1) READING THE LAST EIGHT VERSES OF THE TORAH

OPINIONS: The Gemara quotes Rav who rules that when the Torah is read, the last eight verses of the Torah are read by a "Yachid" ("Yachid Korei Osan"). What does this mean?

(a) RASHI and RABEINU TAM explain that during the public reading of the Torah, there may not be an interruption in these eight verses.
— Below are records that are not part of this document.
import Summits.MatrixMultiplication.OmegaCensus.ThreeSetLinePackedEnc
import Summits.MatrixMultiplication.OmegaCensus.ThreeSetLineUnitCertificate
import HarnessLib

/-!
# The certificate-free NORM FILTER for the three-set line identity, I: the checker (pure `ℕ`/`ℤ` definitions)

ω-census `pub-omega`, family (b3), seat pub-omega-group gen 41.  Framing: lottery ticket; floor = certified bounds/negative
ranges.  VALUE: a kernel TOOL for the three-set cube cells `(4, d, e)@p²`; NOT progress on ω, not a proof of LINE LEMMA (β).

For a killer `W` and an `X`-datum `F` the checker computes, with the packed group-ring primitives of
`ThreeSetLinePackedEnc` / `…Cyclotomic`, the numeral of `D_X = (xw̄)² + (xw̄)(x̄w) + (x̄w)²` and its half-norm
`T(D_X) = ∏_{i<h} σ_{g^i}(D_X)` (`g` a primitive root mod `p`, `2h = p − 1`, tower schedule `st`), reads off the integer
`n = T(D_X)` (`isConst`/`readInt`), and does the same once per hole `s` for `Γ_s = w̄²ρ^{2s} − ww̄ + w²ρ^{−2s}` (the term
`−ww̄` realised as `ww̄ · J`, `J = Σ_{v ≥ 1} ρ^v = −1`, to stay non-negative), giving integers `m_s`.  Then `Nm D_X = n²`,
`Nm Γ_s = m_s²`, and `ThreeSetLineNormDivisibility.norm_dvd_of_line_identity3` forces `n ∣ m_s` for the hole `s` of any
solution: a datum with `m_s mod n ≠ 0` for every `s` is dead WITHOUT a certificate; the few survivors carry `(ℓ, r)`
certificates (`ThreeSetLineUnitCertificate.datumChk`).  Reference checker `normBlock`; fast variants `normBlockF` (base
`X = 2^B`, digits by shifts, shared shift tables), `normBlockX` (`X`, `X^p` as evaluated numerals; the `m_s` tested through their
product), `normBlockL` (all per-theorem constants as literals).  Measured (farm, `p = 29`, `|X| = 5`): ≈ 20 ms per datum with
`normBlockX`, no certificate bytes; ≈ 0.1–0.3 % of the data are survivors.  Semantics and soundness:
`ThreeSetLineNormFilterLemmas`, `ThreeSetLineNormFilter`.
-/

namespace Summit.MatrixMultiplication.OmegaCensus

open Finset LineInv

namespace LineNorm

/-! ## Definitions (pure `ℕ` / `ℤ`) -/

/-- The monomial `ρ^e` as a numeral: `X^e`, `e < p`. [folklore] -/
def unitN (X e : ℕ) : ℕ := enc X (List.replicate e 0 ++ [1])

/-- `J = Σ_{1 ≤ v < p} X^v` (image `Σ_{v≥1} ρ^v = −1`). [folklore] -/
def jN (p X : ℕ) : ℕ := enc X (0 :: List.replicate (p - 1) 1)

/-- The half-norm tower: `(T_k z, k)` following the schedule (`true`: `k ↦ 2k`, `false`: `k ↦ k + 1`). [folklore] -/
def tower (p X gi : ℕ) : List Bool → ℕ → ℕ × ℕ
  | [], z => (z, 1)
  | true :: st, z =>
    let r := tower p X gi st z
    (cmul p X r.1 (perm p X (gi ^ r.2 % p) r.1), 2 * r.2)
  | false :: st, z =>
    let r := tower p X gi st z
    (cmul p X r.1 (perm p X (gi ^ r.2 % p) z), r.2 + 1)

/-- Discrete-log table check: `i ↦ g^i mod p` maps `[0, p−1)` into `[1, p)` with two-sided inverse `dlog`. [folklore] -/
def dlogChk (p g : ℕ) (dlog : List ℕ) : Bool :=
  ((List.range (p - 1)).all fun i => (1 ≤ g ^ i % p : Bool) && (dlog.getD (g ^ i % p) 0 == i)) &&
  ((List.range (p - 1)).all fun j => (dlog.getD (j + 1) 0 < p - 1 : Bool) && (g ^ (dlog.getD (j + 1) 0) % p == j + 1))

/-- The numeral of `D_X` for the datum `F` (given the numerals `w`, `w̄`). [folklore] -/
def dNum (p X : ℕ) (w wc : ℕ) (F : List ℕ) : ℕ :=
  let x := ofList X F
  let xc := perm p X (p - 1) x
  let A := cmul p X x wc
  let B := cmul p X xc w
  cmul p X A A + cmul p X A B + cmul p X B B

/-- The (non-negative) numeral of `Γ_s` for the hole `s < p`. [folklore] -/
def gNum (p X : ℕ) (w wc : ℕ) (s : ℕ) : ℕ :=
  cmul p X (cmul p X wc wc) (unitN X (2 * s % p)) + cmul p X (cmul p X w w) (unitN X (2 * (p - s) % p)) +
    cmul p X (cmul p X w wc) (jN p X)

/-- The integer `T`-value of a numeral, if the tower result reads as one. [folklore] -/
def tval (p X gi : ℕ) (st : List Bool) (z : ℕ) : Option ℤ :=
  if isConst p X (tower p X gi st z).1 then some (readInt X (tower p X gi st z).1) else none

/-- Per-datum norm test: `F` has length `p` and mass `d`, `n = T(D_X)` is read off, and `m mod n ≠ 0` for every `m ∈ ms`.
[folklore] -/
def normDatum (p X gi d : ℕ) (st : List Bool) (w wc : ℕ) (ms : List ℤ) (F : List ℕ) : Bool :=
  (F.length == p) && (F.sum == d) &&
  match tval p X gi st (dNum p X w wc F) with
  | none => false
  | some n => ms.all fun m => m % n != 0

/-- Certificate lookup for the survivors. [folklore] -/
def excLookup (F : List ℕ) (exc : List (List ℕ × List (ℕ × ℕ × ℕ × ℕ))) : List (ℕ × ℕ × ℕ × ℕ) :=
  match exc.find? (fun e => e.1 == F) with
  | some e => e.2
  | none => []

/-- **The block checker.**  `X`: digit base; `g`, `gi`: primitive root mod `p` and its inverse; `dlog`: discrete logs;
`st`: tower schedule; `d`: the mass of the data; `W`: the killer; `Fs`: the data; `ms = [m_0, …, m_{p−1}]`: the claimed
`T(Γ_s)`; `exc`: survivors with their `(ℓ, D, r₁, r₂)` certificates. [folklore] -/
def normBlock (p X g gi : ℕ) (dlog : List ℕ) (st : List Bool) (d : ℕ) (W : List ℕ) (Fs : List (List ℕ)) (ms : List ℤ)
    (exc : List (List ℕ × List (ℕ × ℕ × ℕ × ℕ))) : Bool :=
  let w := ofList X W
  let wc := perm p X (p - 1) w
  let h := (tower p X gi st 1).2
  (2 ≤ X : Bool) && (W.length == p) && (d < X : Bool) && (W.sum < X : Bool) && (g * gi % p == 1) &&
  dlogChk p g dlog && (2 * h == p - 1) &&
  ((3 * (d * W.sum) ^ 2) ^ h < X : Bool) && ((W.sum ^ 2 * (p + 1)) ^ h < X : Bool) && (ms.length == p) &&
  ((List.range p).all fun s => tval p X gi st (gNum p X w wc s) == some (ms.getD s 0)) &&
  Fs.all fun F => normDatum p X gi d st w wc ms F || LineUnit.datumChk p W F (excLookup F exc)

/-! ### Fast variants (base `X = 2^B`: digits by shifts; shift tables shared per theorem) -/

/-- The shift table of the permutation `u ↦ gi·u`: entry `u` is `B·(gi·u mod p)`. [folklore] -/
def shifts (p B gi : ℕ) : List ℕ := (List.range p).map fun u => B * (gi * u % p)

/-- Digit permutation through a shift table (one pass: shift, mask, Horner). [folklore] -/
def permF (B : ℕ) (es : List ℕ) (a : ℕ) : ℕ := es.foldr (fun sh acc => (a >>> sh) % 2 ^ B + 2 ^ B * acc) 0

/-- The shift tables along a tower schedule (same exponent bookkeeping as `tower`). [folklore] -/
def shiftsFor (p B gi : ℕ) : List Bool → List (List ℕ) × ℕ
  | [] => ([], 1)
  | true :: st =>
    let r := shiftsFor p B gi st
    (shifts p B (gi ^ r.2 % p) :: r.1, 2 * r.2)
  | false :: st =>
    let r := shiftsFor p B gi st
    (shifts p B (gi ^ r.2 % p) :: r.1, r.2 + 1)

/-- The tower with precomputed shift tables (`ess` aligned with `st`). [folklore] -/
def towerF (p B : ℕ) : List (List ℕ) → List Bool → ℕ → ℕ
  | es :: ess, true :: st, z =>
    let r := towerF p B ess st z
    cmul p (2 ^ B) r (permF B es r)
  | es :: ess, false :: st, z =>
    let r := towerF p B ess st z
    cmul p (2 ^ B) r (permF B es z)
  | _, _, z => z

/-- Constancy of the digits `1 … p−1` by ONE comparison: `a div X = (digit 1) · Σ_{v<p−1} X^v`. [folklore] -/
def isConstF (p X a : ℕ) : Bool := a / X == (a / X % X) * enc X (List.replicate (p - 1) 1)

/-- `tval` with the fast tower and constancy test. [folklore] -/
def tvalF (p B : ℕ) (ess : List (List ℕ)) (st : List Bool) (z : ℕ) : Option ℤ :=
  let t := towerF p B ess st z
  if isConstF p (2 ^ B) t then some (readInt (2 ^ B) t) else none

/-- Fast per-datum norm test. [folklore] -/
def normDatumF (p B d : ℕ) (ess : List (List ℕ)) (st : List Bool) (esr : List ℕ) (w wc : ℕ) (ms : List ℤ)
    (F : List ℕ) : Bool :=
  (F.length == p) && (F.sum == d) &&
  (let x := ofList (2 ^ B) F
   let xc := permF B esr x
   let A := cmul p (2 ^ B) x wc
   let Bv := cmul p (2 ^ B) xc w
   match tvalF p B ess st (cmul p (2 ^ B) A A + cmul p (2 ^ B) A Bv + cmul p (2 ^ B) Bv Bv) with
   | none => false
   | some n => ms.all fun m => m % n != 0)

/-- **The fast block checker** (same parameters as `normBlock`, base `X = 2^B`). [folklore] -/
def normBlockF (p B g gi : ℕ) (dlog : List ℕ) (st : List Bool) (d : ℕ) (W : List ℕ) (Fs : List (List ℕ)) (ms : List ℤ)
    (exc : List (List ℕ × List (ℕ × ℕ × ℕ × ℕ))) : Bool :=
  let X := 2 ^ B
  let w := ofList X W
  let esr := shifts p B (p - 1)
  let wc := permF B esr w
  let ess := (shiftsFor p B gi st).1
  let h := (shiftsFor p B gi st).2
  (2 ≤ X : Bool) && (W.length == p) && (d < X : Bool) && (W.sum < X : Bool) && (g * gi % p == 1) &&
  dlogChk p g dlog && (2 * h == p - 1) &&
  ((3 * (d * W.sum) ^ 2) ^ h < X : Bool) && ((W.sum ^ 2 * (p + 1)) ^ h < X : Bool) && (ms.length == p) &&
  ((List.range p).all fun s => tvalF p B ess st (gNum p X w wc s) == some (ms.getD s 0)) &&
  Fs.all fun F => normDatumF p B d ess st esr w wc ms F || LineUnit.datumChk p W F (excLookup F exc)

/-! ### Literal-parameter variants (`X = 2^B` and `M = X^p` passed as evaluated numerals) -/

/-- Cyclic product with the modulus `M = X^p` precomputed. [folklore] -/
def cmulM (M a b : ℕ) : ℕ := a * b % M + a * b / M

/-- Digit permutation with the base `X` precomputed. [folklore] -/
def permX (X : ℕ) (es : List ℕ) (a : ℕ) : ℕ := es.foldr (fun sh acc => (a >>> sh) % X + X * acc) 0

/-- The tower with precomputed `X`, `M` and shift tables. [folklore] -/
def towerX (X M : ℕ) : List (List ℕ) → List Bool → ℕ → ℕ
  | es :: ess, true :: st, z =>
    let r := towerX X M ess st z
    cmulM M r (permX X es r)
  | es :: ess, false :: st, z =>
    let r := towerX X M ess st z
    cmulM M r (permX X es z)
  | _, _, z => z

/-- `tval` with the literal-parameter tower. [folklore] -/
def tvalX (p X M : ℕ) (ess : List (List ℕ)) (st : List Bool) (z : ℕ) : Option ℤ :=
  let t := towerX X M ess st z
  if isConstF p X t then some (readInt X t) else none

/-- Literal-parameter per-datum norm test; the `m_s` are tested through their product `P` (`n ∣ m_s ⇒ n ∣ P`). [folklore] -/
def normDatumX (p X M d : ℕ) (ess : List (List ℕ)) (st : List Bool) (esr : List ℕ) (w wc : ℕ) (P : ℤ)
    (F : List ℕ) : Bool :=
  (F.length == p) && (F.sum == d) &&
  (let x := ofList X F
   let xc := permX X esr x
   let A := cmulM M x wc
   let Bv := cmulM M xc w
   match tvalX p X M ess st (cmulM M A A + cmulM M A Bv + cmulM M Bv Bv) with
   | none => false
   | some n => P % n != 0)

/-- **The literal-parameter block checker** (`X`, `M` given as numerals and checked against `2^B`, `X^p`). [folklore] -/
def normBlockX (p B X M g gi : ℕ) (dlog : List ℕ) (st : List Bool) (d : ℕ) (W : List ℕ) (Fs : List (List ℕ))
    (ms : List ℤ) (exc : List (List ℕ × List (ℕ × ℕ × ℕ × ℕ))) : Bool :=
  let w := ofList X W
  let esr := shifts p B (p - 1)
  let wc := permX X esr w
  let ess := (shiftsFor p B gi st).1
  let h := (shiftsFor p B gi st).2
  let P := ms.prod
  (X == 2 ^ B) && (M == X ^ p) &&
  (2 ≤ X : Bool) && (W.length == p) && (d < X : Bool) && (W.sum < X : Bool) && (g * gi % p == 1) &&
  dlogChk p g dlog && (2 * h == p - 1) &&
  ((3 * (d * W.sum) ^ 2) ^ h < X : Bool) && ((W.sum ^ 2 * (p + 1)) ^ h < X : Bool) && (ms.length == p) &&
  ((List.range p).all fun s => tvalX p X M ess st (gNum p X w wc s) == some (ms.getD s 0)) &&
  Fs.all fun F => normDatumX p X M d ess st esr w wc P F || LineUnit.datumChk p W F (excLookup F exc)

/-- **The block checker with all per-theorem constants as literals** (`wL = ofList X W`, `wcL`, the shift tables
`esrL`, `essL`, the product `PL = ∏ ms` — each checked once, then used for every datum). [folklore] -/
def normBlockL (p B X M g gi : ℕ) (dlog : List ℕ) (st : List Bool) (d : ℕ) (W : List ℕ) (wL wcL : ℕ) (esrL : List ℕ)
    (essL : List (List ℕ)) (PL : ℤ) (Fs : List (List ℕ)) (ms : List ℤ) (exc : List (List ℕ × List (ℕ × ℕ × ℕ × ℕ))) :
    Bool :=
  let h := (shiftsFor p B gi st).2
  (wL == ofList X W) && (esrL == shifts p B (p - 1)) && (wcL == permX X esrL wL) && (essL == (shiftsFor p B gi st).1) &&
  (PL == ms.prod) && (X == 2 ^ B) && (M == X ^ p) &&
  (2 ≤ X : Bool) && (W.length == p) && (d < X : Bool) && (W.sum < X : Bool) && (g * gi % p == 1) &&
  dlogChk p g dlog && (2 * h == p - 1) &&
  ((3 * (d * W.sum) ^ 2) ^ h < X : Bool) && ((W.sum ^ 2 * (p + 1)) ^ h < X : Bool) && (ms.length == p) &&
  ((List.range p).all fun s => tvalX p X M essL st (gNum p X wL wcL s) == some (ms.getD s 0)) &&
  Fs.all fun F => normDatumX p X M d essL st esrL wL wcL PL F || LineUnit.datumChk p W F (excLookup F exc)


end LineNorm

end Summit.MatrixMultiplication.OmegaCensus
They must be read together by one person and cannot be split into two separate Aliyos, with the first four verses read by one person and the last four by another.
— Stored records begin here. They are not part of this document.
import Summits.Ventures.PercRepro.RankLevelSetBiIndepContainNorm
import Summits.Ventures.PercRepro.RankLevelSetBiIndepContainNormPaving
import Summits.Ventures.PercRepro.RankLevelSetBiIndepContainNormTruncate

/-! # RankLevelSetBiIndepContainNormClass — THE (CUM-norm)-CLASS IN THE `Prop` VOCABULARY: PAVING MATROIDS AND THEIR
TRUNCATIONS SATISFY `BiContainNormSkew`; HENCE THE CUMULATIVE (CX*) ON EVERY CONTAIN-SET FOR THEM (night-1 g30; dossier §42.20)

Wrappers of the unfolded theorems `biContainNormSkew_of_paving'` and `biContainNormSkew_truncateTo'` against the `Prop`
`BiContainNormSkew` of `RankLevelSetBiIndepContainNorm`, and their consequence through `minorPairSkew_contain_of_normSkew`:
every paving matroid, and every truncation of a matroid satisfying (CUM-norm), satisfies the cumulative (CX*) on every
contain-set. Every declaration has a docstring; imports: the cell's own modules and Mathlib only. Axioms: standard. -/

namespace PercRepro

open Set Matroid

variable {α : Type} (M : Matroid α) [M.Finite]

/-- **Every paving matroid satisfies (CUM-norm).** -/
theorem biContainNormSkew_of_paving (h : Paving M) {r : ℕ} (hr : M.eRank = r) : BiContainNormSkew M :=
  biContainNormSkew_of_paving' M h hr

/-- **(CUM-norm) is closed under truncation.** -/
theorem biContainNormSkew_truncateTo (h : BiContainNormSkew M) (k : ℕ) :
    haveI := truncateTo_finite M k
    BiContainNormSkew (truncateTo M k) :=
  biContainNormSkew_truncateTo' M h k

/-- **Every paving matroid satisfies the cumulative (CX*) on every contain-set** (through (CUM-norm)). -/
theorem minorPairSkew_contain_of_paving (h : Paving M) {r : ℕ} (hr : M.eRank = r) :
    ∀ X ⊆ M.E, MinorPairSkew M X ∅ (M.E.ncard - 2 * X.ncard - 1) :=
  minorPairSkew_contain_of_normSkew M (biContainNormSkew_of_paving M h hr)

/-- **Every truncation of a matroid with (CUM-norm) satisfies the cumulative (CX*) on every contain-set.** -/
theorem minorPairSkew_contain_truncateTo_of_normSkew (h : BiContainNormSkew M) (k : ℕ) :
    haveI := truncateTo_finite M k
    ∀ X ⊆ (truncateTo M k).E, MinorPairSkew (truncateTo M k) X ∅ ((truncateTo M k).E.ncard - 2 * X.ncard - 1) :=
  haveI := truncateTo_finite M k
  minorPairSkew_contain_of_normSkew (truncateTo M k) (biContainNormSkew_truncateTo M h k)

end PercRepro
The reason for this is, as the MACHZOR VITRI (#418) writes, "in order not to interrupt in relating the passing of the foundation of the world." (The authorship of the Machzor Vitri is attributed to Rashi).

(b) TOSFOS cites RABEINU MESHULAM who explains that "Yachid Korei Osan" means that these verses must be read by one person by himself, rather than simultaneously by both the person who has the Aliyah and the Shali'ach Tzibur.

RABEINU TAM points out that this explanation is difficult to understand, because the Halachah is that all parts of the Torah must be read by one person and not by two people together, for "two voices together are not heard" (Megilah 21b).

(c) The RI MI'GASH (cited by the Shitah Mekubetzes) explains that "Yachid Korei Osan" means that the last eight verses should be read by a different person than the one who read the previous verses. If the same person were to continue and read these verses until the end of the Torah, he would be reading both the verses that Moshe Rabeinu transcribed and the verses that Yehoshua transcribed. The Rabanan require a separation between the verses of Moshe and those of Yehoshua, so that it will be evident that they are unique.

(d) The RI MI'GASH gives another explanation which is the opposite of his first. The second explanation is that "Yachid Korei Osan" means that the person who read the previous verses must continue and read these eight verses with no interruption, so that it should not appear that these verses are different from the rest of the Torah.

(e) The MORDECHAI, cited by the DARCHEI MOSHE and PERISHAH (OC 428), writes that the word "Yachid" refers to a Talmid Chacham, who is called a "Yachid" in the sense that he is unique, singular, and exceptional. According to this, the Gemara means that the last eight verses of the Torah must be read by a Talmid Chacham. (Indeed, the practice nowadays is to give a Talmid Chacham the honor of Chasan Torah.)

(f) The RAMBAM (Hilchos Tefilah 13:6) writes that "it is permitted to read the last eight verses of the Torah in the Beis ha'Keneses without a Minyan. Even though it is all part of the Torah written by Moshe as he heard it from Hash-m, nevertheless since these verses discuss the time after the death of Moshe, they are to be treated differently. Therefore, it is permitted for a Yachid (without a Minyan) to read them." The KESEF MISHNEH explains that the Rambam understands that "Yachid Korei Osan" means that it is permitted for a Yachid, a person without a Minyan, to read these verses from the Sefer Torah, in contrast to all other parts of the Torah, which one may not read from the Sefer Torah without a Minyan.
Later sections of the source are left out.